俺達の初ライブは波乱が過ぎる。(3)

 ステージ裏で準備を終えた俺達は、ステージ袖に向かい、いつでも出られるように待機していた。


 ステージではNovelendの4人が演奏をしていた。曲は当然ANTI-LIFEのもの。


 どうやら本来であれば、彼女らが今日の合同ライブの大トリであったらしい。俺達の都合でその場を譲ってもらったのだ。喧嘩を売った上に順番まで譲ってもらうなんて申し訳ない。


「よしっ! これで大トリで演奏ができるぞ!」


 だが、美月先輩は少しも申し訳無さを感じていなかった。むしろガッツポーズをして喜びを噛み締めている。相変わらずズルい。

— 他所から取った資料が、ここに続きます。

/-- **★★ PRINT's ROAD, RUN EDITION, RELATIVE TO ITS OWN NUMBERS ⟹ `EndpointExistence`** at the Stage-13 datum: the (190)-leaves at every in-window run prefix for the remainder
`β_{k+1}(prefix) − b_k` (rows (D4) ∧ B4 = NODE O), the side conditions, `0 < γ₀`, a drift `OneLoopDrift s A b` of the SAME `b` (row (D1) at the chain's own numbers), the cap
`ε₁·K_rem,L ≤ s` and (C) on the survivor sets — all hypotheses — give [I] Thm 2's endpoint-existence half for the datum's construction (DEF-1's
`endpointExistence_of_drift_runConstRemainder_survCont` BY NAME with the datum's forward generation `fwd`).  No anchor, no named jets, no κ, no `θ.cβ`, no `θ.γ`.
[cite: Balaban1987RG1, Thm 2 p.259 (first sentence), Thm 3 p.264, (1.20)-(1.22) p.264, (2.12)-(2.14) p.268 and (5.10) p.293; Balaban1988RG2Cluster, Lemma 3 (2.38) p.20] -/
theorem endpointExistence_of_runLeaves190H_ownDrift
    (hrun : ∀ (n : ℕ) (gs : ℕ → ℝ), RGEqH n (Node00.datumOfRecord₁₃SepCoPH F 2 θ hP).βfun gs → Step.InInterval γ₀ n gs → ∀ k, k ≤ n →
      ∃ a : LDom 4 → Pt 4 → ℝ, (Node00.datumOfRecord₁₃SepCoPH F 2 θ hP).βfun k (prefixOf gs k) - b k =
        B12Beta.secondMoment (fun _ _ => limKernel a) μ ν ∧ Nonempty (PolLeavesTFac190H 4 M a c ℓ α₂ q))
    (hC : CondsL 4 c ℓ) (h22 : c.R22gen ℓ) (hq : q.Valid c.δ₀) (hs : SignsL c α₂ q.B₃) (hγ₀ : 0 < γ₀)
    (hdrift : OneLoopDrift s A b) (hcap : c.ε₁ * remCoeffL 4 M c α₂ q.B₃ ≤ s)
    (hcont : SurvCont (Node00.datumOfRecord₁₃SepCoPH F 2 θ hP).βfun γ₀) :
    EndpointExistence (Node00.datumOfRecord₁₃SepCoPH F 2 θ hP).C.toB12 :=
  endpointExistence_of_drift_runConstRemainder_survCont (Node00.datumOfRecord₁₃SepCoPH F 2 θ hP).fwd hγ₀ hdrift
    (runConstRemainder_of_runLeaves190H hrun hC h22 hq hs (by norm_num)) hcap hcont

/-- **★ BOX EDITION at the record (the row's socket of record)**: ONE `ChainTFac190H` inhabitant for ANY split `Sβ` of the datum's β, (C-pt), the side conditions, `0 < γ₀`,
a drift of THE SPLIT's OWN numbers `Sβ.β0` and the cap ⟹ `EndpointExistence` — the gaps cell's generic `endpointExistence_of_drift_chainTFac190H_cpt` BY NAME at `d = 4` with
the datum's `fwd` ((UP) and (C) DERIVED there).  = v1∕v2's LINE 1 composition, anchor-free and jets-free by construction. [cite: Balaban1987RG1, Thm 2 p.259 (first sentence), (1.22) p.264 and (4.4) p.281; Balaban1988RG2Cluster, Lemma 3 (2.38) p.20] -/
theorem endpointExistence_of_chainTFac190H_ownDrift (Sβ : OneLoopSplit (Node00.datumOfRecord₁₃SepCoPH F 2 θ hP).βfun)
    (R : ChainTFac190H 4 M μ ν Sβ γ₀ c ℓ α₂ q) (hcpt : CPt R) (hC : CondsL 4 c ℓ) (h22 : c.R22gen ℓ) (hq : q.Valid c.δ₀)
    (hs : SignsL c α₂ q.B₃) (hγ₀ : 0 < γ₀) (hdrift : OneLoopDrift s A Sβ.β0) (hcap : c.ε₁ * remCoeffL 4 M c α₂ q.B₃ ≤ s) :
    EndpointExistence (Node00.datumOfRecord₁₃SepCoPH F 2 θ hP).C.toB12 :=
  endpointExistence_of_drift_chainTFac190H_cpt (Node00.datumOfRecord₁₃SepCoPH F 2 θ hP).fwd R hC h22 hq hs (by norm_num) hγ₀ hdrift hcap hcpt

end Record

/-! ## §2 ONE ∀θ text at v6's keying ⟹ the crux decl BY NAME -/

section Keyed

 そんなことを思っていると、フロアから異常なまでの歓声が聞こえてきた。今までのバンドの演奏中に聞こえた歓声は、お世辞のような、参加賞として送られているようなものであったのだ。しかし、今の歓声はそれの比ではない。熱のこもった、熱狂的な歓声だった。


 何事かとステージを見る。どうやら、1曲目を演奏し終えたようだ。


 キーボードの鍵盤からそっと手を離したエレナさんがマイクの位置を調整する。それから大きく息を吸った。


「皆さんこんにちは! Novelendですっ!」


「フォ〜〜!!!!!」


 ライブハウスが熱狂に包まれる。フロアにいる全員がNovelendの演奏を歓迎しているのだ。やはり、1度インターネット上でバズれば知名度と人気度が跳ね上がるのだろう。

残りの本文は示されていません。